Collected data entries:
━━━━━━
import Mathlib
import HarnessLib
import Summits.HubbardSuperconductivity.HubbardSuperconductivity.Theorems.KLProgrammeKLRegimeTwoVolumeDualMomentumReadout
import Summits.HubbardSuperconductivity.HubbardSuperconductivity.Theorems.KLProgrammeKLRegimeVolumeLimitFlowFramesV17F2

/-!
# Route `KLProgramme` — crux K3, VL child `KLRegimeVolumeLimitV17F2` (stmt-HubbardSuperconductivity-20440): THE REGISTERED STUB TEXT FROM A
# COMMON-FRAME dual row defect plus the one-volume last-scale frame change
# (cell gate-hubbard-kl, seat hubbard-kl-k3c5-p3 g9, technique «OS-positivity-free direct assembly»)

k3c4-p2 g9's finding (KL STATUS 17:50:30Z): at the reading scale `Λ_{n_β+1} < π/β ≤ |ω_i|` the single-scale frame-mismatch covariance vanishes identically, so for
ONE volume at two frames `Σ^{K₂}(k,σ) = D(p) − D·r + (1−r)²·Σ^{K₁}(k,σ)` EXACTLY (`D = K₂ ⊖ K₁`, `|r| ≤ |D|β/π`) — hence ROUTE A's (A3) may run BOTH volumes'
towers at the COMMON frame `K_L`, and the VL stub splits as (i) a common-frame two-volume comparison + (ii) a one-volume exact frame change at `L″`.  This file is
the door whose leg (i) is read in the DUAL currency of `…TwoVolumeDualMomentumReadout` (`norm_klSelfEnergy_sub_le_frame_add_dualDefect` at `Kc = Kf = K_L`: the
frame term vanishes) and whose leg (ii) is kept as a hypothesis (to be discharged by k3c4-p2's `…TwoVolumeLastScaleFrameExact` from frame comparability + a
one-volume bound + a unit partition function):

* **`framedNestedFlowTextV17F2_of_commonFrameDualDefect_and_frameChange`** — stub text ⟸ «∃ pins, `2ε·(Ddef^{K_L,K_L}_₊ + Dfar₊) ≤ δ L` (rows of
  `G_L = 𝒱_L[K_L] − 𝒩_{K_L}` and of `G′ = 𝒱_{L″}[K_L] − 𝒩_{K_L}`, the FINE volume AT THE COARSE FRAME) and `‖Σ^{K_L}_{L″}(ω,k″) − Σ^{K_{L″}}_{L″}(ω,k″)‖ ≤ δ L`»,
  rate `2δ`;
* `volumeLimitTextV17F2_of_commonFrameDualDefect_and_frameChange` — the VL child text.

Proofs only; no definition.  References: BGM 2006 §2.4 (2.38); FST 1996 §1.
-/

noncomputable section

namespace Summit.HubbardSuperconductivity.HubbardSuperconductivity.Theorems.TwoPointAssembly

set_option linter.dupNamespace false -- summit = problem name (single-conjunct summit), D-0017

open Finset Filter Topology Complex Literature.MathematicalPhysics.QuantumLattice Literature.Probability.LatticeModels GrassmannAlgebra
open Summit.HubbardSuperconductivity.HubbardSuperconductivity.Theorems.KLRegimeSplit
open Summit.HubbardSuperconductivity.HubbardSuperconductivity.Theorems.KLProgrammeLegKernels
open Summit.HubbardSuperconductivity.HubbardSuperconductivity.Theorems.TwoVolumeDefect

/-- **THE STUB TEXT FROM (i) A COMMON-FRAME DUAL ROW DEFECT AND (ii) THE ONE-VOLUME LAST-SCALE FRAME CHANGE.**  See the module docstring.
[cite: BenfattoGiulianiMastropietro2006, §2.4 (2.38)] -/
theorem framedNestedFlowTextV17F2_of_commonFrameDualDefect_and_frameChange
    (hD : ∀ (G : GeoConsts) (P : SplitConsts) (Q : EngConsts) (R : RenConsts), G.WF → P.WF → Q.WF → R.WF →
      ∃ c₅ : ℝ, 0 < c₅ ∧ ∀ c : ℝ, 0 < c → c ≤ c₅ → ∃ U₀ : ℝ, 0 < U₀ ∧
        ∀ μ ∈ klWindowC, ∀ U : ℝ, 0 < U → U ≤ U₀ → ∀ β : ℝ, klBetaMin ≤ β → β ≤ Real.exp (c / U ^ 2) →
          ∀ K : TrigPolyC4v, klPredsV17F2.frameOK R U (nScales β) μ K →
            ∀ (Lstar : ℕ) (Mstar : ℕ → ℕ), TowerP klPredsV17F2 G P Q R β U μ K Lstar Mstar →
              ∀ n : ℤ, ∃ L₀ : ℕ, ∃ δ : ℕ → ℝ, Tendsto δ atTop (𝓝 0) ∧
                ∀ (L : ℕ) [NeZero L], L₀ ≤ L → ∀ (L'' : ℕ) [NeZero L''] (b : ℕ), L'' = b * L → ∃ M₀ : ℕ, ∀ (M : ℕ) [NeZero M], M₀ ≤ M →
                  ∃ (oc : SpaceTimeIdx L M) (of : SpaceTimeIdx L'' M), ∀ ω : MatsubaraIdx M, matsubaraInt M ω = n →
                    2 * imagTimeWeight β M *
                      ((∑ ybar : TorusSite 2 L,
                          ‖(∑ t₁ : ImagTimeIdx M,
                              sectorisedKernel L M β (trivialMultiplier L M)
                                  (klEffectiveAction L M β U μ (klFlowFrameU L M β U μ (nScales β + 1)) klE0 (nScales β + 1) -
                                    counterQuadratic L M β (klFlowFrameU L M β U μ (nScales β + 1))) 2
                                  (![((0, 0), 0), ((0, 0), 1)] : Fin 2 → SectorLeg 1) ![oc, (t₁, oc.2 + ybar)] *
                                Complex.exp (((matsubaraFreq β M ω * (imagTime β M oc.1 - imagTime β M t₁) : ℝ) : ℂ) * I)) -
                            (∑ t₁ : ImagTimeIdx M,
                              sectorisedKernel L'' M β (trivialMultiplier L'' M)
                                  (klEffectiveAction L'' M β U μ (klFlowFrameU L M β U μ (nScales β + 1)) klE0 (nScales β + 1) -
                                    counterQuadratic L'' M β (klFlowFrameU L M β U μ (nScales β + 1))) 2
                                  (![((0, 0), 0), ((0, 0), 1)] : Fin 2 → SectorLeg 1) ![of, (t₁, of.2 + Torus.proj L'' (Torus.cRep ybar))] *
                                Complex.exp (((matsubaraFreq β M ω * (imagTime β M of.1 - imagTime β M t₁) : ℝ) : ℂ) * I))‖) +
                        ∑ y ∈ univ.filter (fun y : TorusSite 2 L'' => Torus.proj L'' (Torus.cRep (fun i => (((y i).val : ℕ) : ZMod L))) ≠ y),
                          ‖∑ t₁ : ImagTimeIdx M,
                              sectorisedKernel L'' M β (trivialMultiplier L'' M)
                                  (klEffectiveAction L'' M β U μ (klFlowFrameU L M β U μ (nScales β + 1)) klE0 (nScales β + 1) -
                                    counterQuadratic L'' M β (klFlowFrameU L M β U μ (nScales β + 1))) 2
                                  (![((0, 0), 0), ((0, 0), 1)] : Fin 2 → SectorLeg 1) ![of, (t₁, of.2 + y)] *
                                Complex.exp (((matsubaraFreq β M ω * (imagTime β M of.1 - imagTime β M t₁) : ℝ) : ℂ) * I)‖) ≤ δ L ∧
                    ∀ k'' : TorusSite 2 L'',
                      ‖klSelfEnergy L'' M β U μ (klFlowFrameU L M β U μ (nScales β + 1)) klE0 (nScales β + 1) (ω, k'') 0 -
                          klSelfEnergy L'' M β U μ (klFlowFrameU L'' M β U μ (nScales β + 1)) klE0 (nScales β + 1) (ω, k'') 0‖ ≤ δ L) :
    ∀ (G : GeoConsts) (P : SplitConsts) (Q : EngConsts) (R : RenConsts), G.WF → P.WF → Q.WF → R.WF →
      ∃ c₅ : ℝ, 0 < c₅ ∧ ∀ c : ℝ, 0 < c → c ≤ c₅ → ∃ U₀ : ℝ, 0 < U₀ ∧
        ∀ μ ∈ klWindowC, ∀ U : ℝ, 0 < U → U ≤ U₀ → ∀ β : ℝ, klBetaMin ≤ β → β ≤ Real.exp (c / U ^ 2) →
          ∀ K : TrigPolyC4v, klPredsV17F2.frameOK R U (nScales β) μ K →
            ∀ (Lstar : ℕ) (Mstar : ℕ → ℕ), TowerP klPredsV17F2 G P Q R β U μ K Lstar Mstar →
              ∀ n : ℤ, ∃ L₀ : ℕ, ∃ ρ : ℕ → ℝ, Tendsto ρ atTop (𝓝 0) ∧
                ∀ (L : ℕ) [NeZero L], L₀ ≤ L → ∀ (L'' : ℕ) [NeZero L''], L ∣ L'' → ∃ M₀ : ℕ, ∀ (M : ℕ) [NeZero M], M₀ ≤ M →
                  ∀ (ω : MatsubaraIdx M), matsubaraInt M ω = n → ∀ (k : TorusSite 2 L) (k'' : TorusSite 2 L''),
                    latticeMomentum L'' k'' = latticeMomentum L k →
                      ‖klSelfEnergy L M β U μ (klFlowFrameU L M β U μ (nScales β + 1)) klE0 (nScales β + 1) (ω, k) 0 -
                          klSelfEnergy L'' M β U μ (klFlowFrameU L'' M β U μ (nScales β + 1)) klE0 (nScales β + 1) (ω, k'') 0‖ ≤ ρ L := by
  intro G P Q R hG hP hQ hR
  obtain ⟨c₅, hc₅, hc⟩ := hD G P Q R hG hP hQ hR
  refine ⟨c₅, hc₅, fun c hc0 hcc => ?_⟩
  obtain ⟨U₀, hU₀, hU⟩ := hc c hc0 hcc
  refine ⟨U₀, hU₀, fun μ hμ U hU0 hUU β hβmin hβmax K hK Lstar Mstar hT n => ?_⟩
  have hβ : 0 < β := pos_of_klBetaMin_le hβmin
  obtain ⟨L₀, δ, hδ, hDn⟩ := hU μ hμ U hU0 hUU β hβmin hβmax K hK Lstar Mstar hT n
  refine ⟨L₀, fun L => δ L + δ L, by simpa using hδ.add hδ, fun L _ hL L'' _ hdvd => ?_⟩
  obtain ⟨b, hb⟩ := hdvd
  have hb' : L'' = b * L := by rw [hb, mul_comm]
  obtain ⟨M₀, hM₀⟩ := hDn L hL L'' b hb'
  refine ⟨M₀, fun M _ hM ω hω k k'' hk => ?_⟩
  obtain ⟨oc, of, hw⟩ := hM₀ M hM
  obtain ⟨h1, h2⟩ := hw ω hω
  -- leg (i): common-frame dual read-out (frame term vanishes)
  have hi := norm_klSelfEnergy_sub_le_frame_add_dualDefect hb' hβ U μ (klFlowFrameU L M β U μ (nScales β + 1))
    (klFlowFrameU L M β U μ (nScales β + 1)) (nScales β + 1) ω 0 oc of hk
  rw [sub_self, abs_zero, zero_add] at hi
  exact (norm_sub_le_norm_sub_add_norm_sub _ _ _).trans (add_le_add (hi.trans h1) (h2 k''))

/-- **The VL child text from (i) + (ii)** (∘ `volumeLimitTextV17F2_of_framedNestedFlowText`). [cite: BenfattoGiulianiMastropietro2006, §2.4 (2.38)] -/
theorem volumeLimitTextV17F2_of_commonFrameDualDefect_and_frameChange
    (hD : ∀ (G : GeoConsts) (P : SplitConsts) (Q : EngConsts) (R : RenConsts), G.WF → P.WF → Q.WF → R.WF →
      ∃ c₅ : ℝ, 0 < c₅ ∧ ∀ c : ℝ, 0 < c → c ≤ c₅ → ∃ U₀ : ℝ, 0 < U₀ ∧
        ∀ μ ∈ klWindowC, ∀ U : ℝ, 0 < U → U ≤ U₀ → ∀ β : ℝ, klBetaMin ≤ β → β ≤ Real.exp (c / U ^ 2) →
          ∀ K : TrigPolyC4v, klPredsV17F2.frameOK R U (nScales β) μ K →
            ∀ (Lstar : ℕ) (Mstar : ℕ → ℕ), TowerP klPredsV17F2 G P Q R β U μ K Lstar Mstar →
              ∀ n : ℤ, ∃ L₀ : ℕ, ∃ δ : ℕ → ℝ, Tendsto δ atTop (𝓝 0) ∧
                ∀ (L : ℕ) [NeZero L], L₀ ≤ L → ∀ (L'' : ℕ) [NeZero L''] (b : ℕ), L'' = b * L → ∃ M₀ : ℕ, ∀ (M : ℕ) [NeZero M], M₀ ≤ M →
                  ∃ (oc : SpaceTimeIdx L M) (of : SpaceTimeIdx L'' M), ∀ ω : MatsubaraIdx M, matsubaraInt M ω = n →
                    2 * imagTimeWeight β M *
                      ((∑ ybar : TorusSite 2 L,
                          ‖(∑ t₁ : ImagTimeIdx M,
                              sectorisedKernel L M β (trivialMultiplier L M)
                                  (klEffectiveAction L M β U μ (klFlowFrameU L M β U μ (nScales β + 1)) klE0 (nScales β + 1) -
                                    counterQuadratic L M β (klFlowFrameU L M β U μ (nScales β + 1))) 2
                                  (![((0, 0), 0), ((0, 0), 1)] : Fin 2 → SectorLeg 1) ![oc, (t₁, oc.2 + ybar)] *
                                Complex.exp (((matsubaraFreq β M ω * (imagTime β M oc.1 - imagTime β M t₁) : ℝ) : ℂ) * I)) -
                            (∑ t₁ : ImagTimeIdx M,
                              sectorisedKernel L'' M β (trivialMultiplier L'' M)
                                  (klEffectiveAction L'' M β U μ (klFlowFrameU L M β U μ (nScales β + 1)) klE0 (nScales β + 1) -
                                    counterQuadratic L'' M β (klFlowFrameU L M β U μ (nScales β + 1))) 2
                                  (![((0, 0), 0), ((0, 0), 1)] : Fin 2 → SectorLeg 1) ![of, (t₁, of.2 + Torus.proj L'' (Torus.cRep ybar))] *
                                Complex.exp (((matsubaraFreq β M ω * (imagTime β M of.1 - imagTime β M t₁) : ℝ) : ℂ) * I))‖) +
                        ∑ y ∈ univ.filter (fun y : TorusSite 2 L'' => Torus.proj L'' (Torus.cRep (fun i => (((y i).val : ℕ) : ZMod L))) ≠ y),
                          ‖∑ t₁ : ImagTimeIdx M,
                              sectorisedKernel L'' M β (trivialMultiplier L'' M)
                                  (klEffectiveAction L'' M β U μ (klFlowFrameU L M β U μ (nScales β + 1)) klE0 (nScales β + 1) -
                                    counterQuadratic L'' M β (klFlowFrameU L M β U μ (nScales β + 1))) 2
                                  (![((0, 0), 0), ((0, 0), 1)] : Fin 2 → SectorLeg 1) ![of, (t₁, of.2 + y)] *
                                Complex.exp (((matsubaraFreq β M ω * (imagTime β M of.1 - imagTime β M t₁) : ℝ) : ℂ) * I)‖) ≤ δ L ∧
                    ∀ k'' : TorusSite 2 L'',
                      ‖klSelfEnergy L'' M β U μ (klFlowFrameU L M β U μ (nScales β + 1)) klE0 (nScales β + 1) (ω, k'') 0 -
                          klSelfEnergy L'' M β U μ (klFlowFrameU L'' M β U μ (nScales β + 1)) klE0 (nScales β + 1) (ω, k'') 0‖ ≤ δ L) :
    VolumeLimitP2 klPredsV17F2 FinalTwoLegVolLimitEx klWindowC :=
  volumeLimitTextV17F2_of_framedNestedFlowText (framedNestedFlowTextV17F2_of_commonFrameDualDefect_and_frameChange hD)

end Summit.HubbardSuperconductivity.HubbardSuperconductivity.Theorems.TwoPointAssembly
━━━━━━
An exact copy of the data is needed, running from its first line through the line that holds "TEXT FROM A", and nothing beyond that.

**Task answer:**
import Mathlib
import HarnessLib
import Summits.HubbardSuperconductivity.HubbardSuperconductivity.Theorems.KLProgrammeKLRegimeTwoVolumeDualMomentumReadout
import Summits.HubbardSuperconductivity.HubbardSuperconductivity.Theorems.KLProgrammeKLRegimeVolumeLimitFlowFramesV17F2

/-!
# Route `KLProgramme` — crux K3, VL child `KLRegimeVolumeLimitV17F2` (stmt-HubbardSuperconductivity-20440): THE REGISTERED STUB TEXT FROM A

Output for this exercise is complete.